───── Information given

import Summits.Ventures.WeilGRH.ZetaFlatTest
import Summits.Ventures.WeilGRH.TwistedFlatTestFloor
import Summits.Ventures.WeilGRH.TwistedModulationCost
import Mathlib.NumberTheory.DirichletCharacter.Orthogonality
import Mathlib.RingTheory.RootsOfUnity.AlgebraicallyClosed
import Mathlib.Analysis.Complex.Polynomial.Basic
import HarnessLib

/-!
# GRH arm (rh-explicit, venture WeilGRH): the CHARACTER-FAMILY form of the flat-window inequality —
  Odlyzko's discriminant constants and the primes `≡ 1 (mod q)` below the horizon

Cell `rh-explicit`, WEIL TRACK (structure seat weil-3, gen8).  Sequel of `TwistedFlatTest.lean`
(`WeilPositivityOnChar χ a ⟹ 2S_χ(a) + K_κ − I_κ(a)/a ≤ log q`, one LINEAR inequality in the key
`(Re χ(n))_{n<e^{2a}}` per character) and `ZetaFlatTest.lean` (the `q = 1` companion, the pole paying
`16 sinh²(a/2)/a`).  Here the inequalities are SUMMED OVER THE GROUP of Dirichlet characters mod `q`:
orthogonality (`Σ_χ χ(n) = φ(q)·𝟙[n ≡ 1 (q)]`, Mathlib's `DirichletCharacter.sum_characters_eq`) turns
the prime term into a NON-NEGATIVE multiple of the smoothed count of the prime powers `≡ 1 (mod q)`
below the horizon `e^{2a}` — the primes that split completely in `ℚ(ζ_q)` — so that

* `characterFamily_flatWindow_le`: if `WeilPositivityOn a` and `WeilPositivityOnChar χ a` for every
  non-principal `χ` mod `q`, then
  `2φ(q)·Σ_{log n<2a, n≡1 (q)} Λ(n)n^{-1/2}(1 − log n/(2a)) + Σ_χ (K_{κ(χ)} − I_{κ(χ)}(a)/a)`
  `≤ (φ(q) − 1)·log q + 16 sinh²(a/2)/a`;
* with numbers (`characterFamily_flatWindow_floor_le`, `q ≥ 3`: half the characters are even, half odd,
  `K₀ ≥ 5.3716`, `K₁ ≥ 2.23`, `I_κ ≤ 5`):
  `2φ(q)·Σ_{n≡1} … + φ(q)·(3.8008 − 5/a) ≤ (φ(q) − 1)·log q + 16 sinh²(a/2)/a`.

Two readings.  (1) DISCRIMINANT (`log_level_ge_of_characterFamily`): dropping the primes,
`(φ(q) − 1) log q ≥ φ(q)(3.8008 − 5/a) − 16 sinh²(a/2)/a`; since `Σ_{χ≠1} log f_χ = log |d_{ℚ(ζ_q)}|`
(conductor–discriminant formula) and `3.8008… = (K₀ + K₁)/2 = log 8π + γ`, this is the shape of
ODLYZKO's GRH lower bound `|d_K|^{1/n_K} ≥ 8πe^γ − o(1) = 44.76…` for totally complex fields, reached from
the rungs of the positivity ladder at ONE window (Odlyzko 1975–77 / Poitou 1977 / Serre use compactly
supported test functions in Weil's explicit formula for `ζ_K` under GRH; the even characters alone give
`K₀ = log 8π + γ + π/2`, i.e. `8πe^{γ+π/2} = 215.3…`, the totally real constant — `EvenCharacterFamilyFlatTest`).
So the GRH arm's «uniform conductor floors» are the conductor-aspect form of the Odlyzko–Serre bounds.
(2) SPLIT PRIMES / PRIMES `≡ 1 (mod q)` (`splitPrimes_flatSum_le_of_characterFamily`): the rungs at one
window bound the smoothed `n^{-1/2}`-weighted count of prime powers `≡ 1 (mod q)` below `e^{2a}` by
`[(φ(q) − 1) log q + 16 sinh²(a/2)/a]/(2φ(q)) − (3.8008 − 5/a)/2` — the one-sided square-root-strength
prime number theorem for the progression `1 mod q` (main term `8(√x − 2 + x^{-1/2})/log x` shared among
`φ(q)` classes, plus the Brun–Titchmarsh-type `(log q)/2`), by POSITIVITY; under `RH` and `GRH` for the
characters of a prime modulus `p` it holds at every window (`…_of_grh`).

No definitions, no named facts, RH/GRH-free except the `_of_grh` corollary (hypotheses).

## References

* A. M. Odlyzko, *Lower bounds for discriminants of number fields* I/II, Acta Arith. 29 (1976) 275–297,
  Tôhoku Math. J. 29 (1977) 209–216; *Bounds for discriminants and related estimates for class numbers,
  regulators and zeros of zeta functions: a survey of recent results*, Sém. Théor. Nombres Bordeaux 2
  (1990) 119–141, (2.5)–(2.8) (GRH: `8πe^γ`, `8πe^{γ+π/2}`). [Odlyzko1990Bounds]
* G. Poitou, *Minorations de discriminants (d'après A. M. Odlyzko)*, Sém. Bourbaki 479 (1975/76);
  *Sur les petits discriminants*, Sém. DPP 18 (1976/77) no. 6 (the explicit-formula method with compactly
  supported test functions). [Poitou1977Discriminants]
* A. Weil, *Sur les "formules explicites" de la théorie des nombres premiers* (1952), (11) pp. 261–262.
  [Weil1952FormulesExplicites]
* H. L. Montgomery, R. C. Vaughan, *Multiplicative Number Theory I* (2007), §4.3 (orthogonality), §13.2.
  [MontgomeryVaughan2007]
-/

set_option autoImplicit false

──────────

- Activity:
Word for word, write out the data.

- Expected answer:
import Summits.Ventures.WeilGRH.ZetaFlatTest
import Summits.Ventures.WeilGRH.TwistedFlatTestFloor
import Summits.Ventures.WeilGRH.TwistedModulationCost
import Mathlib.NumberTheory.DirichletCharacter.Orthogonality
import Mathlib.RingTheory.RootsOfUnity.AlgebraicallyClosed
import Mathlib.Analysis.Complex.Polynomial.Basic
import HarnessLib

/-!
# GRH arm (rh-explicit, venture WeilGRH): the CHARACTER-FAMILY form of the flat-window inequality —
  Odlyzko's discriminant constants and the primes `≡ 1 (mod q)` below the horizon

Cell `rh-explicit`, WEIL TRACK (structure seat weil-3, gen8).  Sequel of `TwistedFlatTest.lean`
(`WeilPositivityOnChar χ a ⟹ 2S_χ(a) + K_κ − I_κ(a)/a ≤ log q`, one LINEAR inequality in the key
`(Re χ(n))_{n<e^{2a}}` per character) and `ZetaFlatTest.lean` (the `q = 1` companion, the pole paying
`16 sinh²(a/2)/a`).  Here the inequalities are SUMMED OVER THE GROUP of Dirichlet characters mod `q`:
orthogonality (`Σ_χ χ(n) = φ(q)·𝟙[n ≡ 1 (q)]`, Mathlib's `DirichletCharacter.sum_characters_eq`) turns
the prime term into a NON-NEGATIVE multiple of the smoothed count of the prime powers `≡ 1 (mod q)`
below the horizon `e^{2a}` — the primes that split completely in `ℚ(ζ_q)` — so that

* `characterFamily_flatWindow_le`: if `WeilPositivityOn a` and `WeilPositivityOnChar χ a` for every
  non-principal `χ` mod `q`, then
  `2φ(q)·Σ_{log n<2a, n≡1 (q)} Λ(n)n^{-1/2}(1 − log n/(2a)) + Σ_χ (K_{κ(χ)} − I_{κ(χ)}(a)/a)`
  `≤ (φ(q) − 1)·log q + 16 sinh²(a/2)/a`;
* with numbers (`characterFamily_flatWindow_floor_le`, `q ≥ 3`: half the characters are even, half odd,
  `K₀ ≥ 5.3716`, `K₁ ≥ 2.23`, `I_κ ≤ 5`):
  `2φ(q)·Σ_{n≡1} … + φ(q)·(3.8008 − 5/a) ≤ (φ(q) − 1)·log q + 16 sinh²(a/2)/a`.

Two readings.  (1) DISCRIMINANT (`log_level_ge_of_characterFamily`): dropping the primes,
`(φ(q) − 1) log q ≥ φ(q)(3.8008 − 5/a) − 16 sinh²(a/2)/a`; since `Σ_{χ≠1} log f_χ = log |d_{ℚ(ζ_q)}|`
(conductor–discriminant formula) and `3.8008… = (K₀ + K₁)/2 = log 8π + γ`, this is the shape of
ODLYZKO's GRH lower bound `|d_K|^{1/n_K} ≥ 8πe^γ − o(1) = 44.76…` for totally complex fields, reached from
the rungs of the positivity ladder at ONE window (Odlyzko 1975–77 / Poitou 1977 / Serre use compactly
supported test functions in Weil's explicit formula for `ζ_K` under GRH; the even characters alone give
`K₀ = log 8π + γ + π/2`, i.e. `8πe^{γ+π/2} = 215.3…`, the totally real constant — `EvenCharacterFamilyFlatTest`).
So the GRH arm's «uniform conductor floors» are the conductor-aspect form of the Odlyzko–Serre bounds.
(2) SPLIT PRIMES / PRIMES `≡ 1 (mod q)` (`splitPrimes_flatSum_le_of_characterFamily`): the rungs at one
window bound the smoothed `n^{-1/2}`-weighted count of prime powers `≡ 1 (mod q)` below `e^{2a}` by
`[(φ(q) − 1) log q + 16 sinh²(a/2)/a]/(2φ(q)) − (3.8008 − 5/a)/2` — the one-sided square-root-strength
prime number theorem for the progression `1 mod q` (main term `8(√x − 2 + x^{-1/2})/log x` shared among
`φ(q)` classes, plus the Brun–Titchmarsh-type `(log q)/2`), by POSITIVITY; under `RH` and `GRH` for the
characters of a prime modulus `p` it holds at every window (`…_of_grh`).

No definitions, no named facts, RH/GRH-free except the `_of_grh` corollary (hypotheses).

## References

* A. M. Odlyzko, *Lower bounds for discriminants of number fields* I/II, Acta Arith. 29 (1976) 275–297,
  Tôhoku Math. J. 29 (1977) 209–216; *Bounds for discriminants and related estimates for class numbers,
  regulators and zeros of zeta functions: a survey of recent results*, Sém. Théor. Nombres Bordeaux 2
  (1990) 119–141, (2.5)–(2.8) (GRH: `8πe^γ`, `8πe^{γ+π/2}`). [Odlyzko1990Bounds]
* G. Poitou, *Minorations de discriminants (d'après A. M. Odlyzko)*, Sém. Bourbaki 479 (1975/76);
  *Sur les petits discriminants*, Sém. DPP 18 (1976/77) no. 6 (the explicit-formula method with compactly
  supported test functions). [Poitou1977Discriminants]
* A. Weil, *Sur les "formules explicites" de la théorie des nombres premiers* (1952), (11) pp. 261–262.
  [Weil1952FormulesExplicites]
* H. L. Montgomery, R. C. Vaughan, *Multiplicative Number Theory I* (2007), §4.3 (orthogonality), §13.2.
  [MontgomeryVaughan2007]
-/

set_option autoImplicit false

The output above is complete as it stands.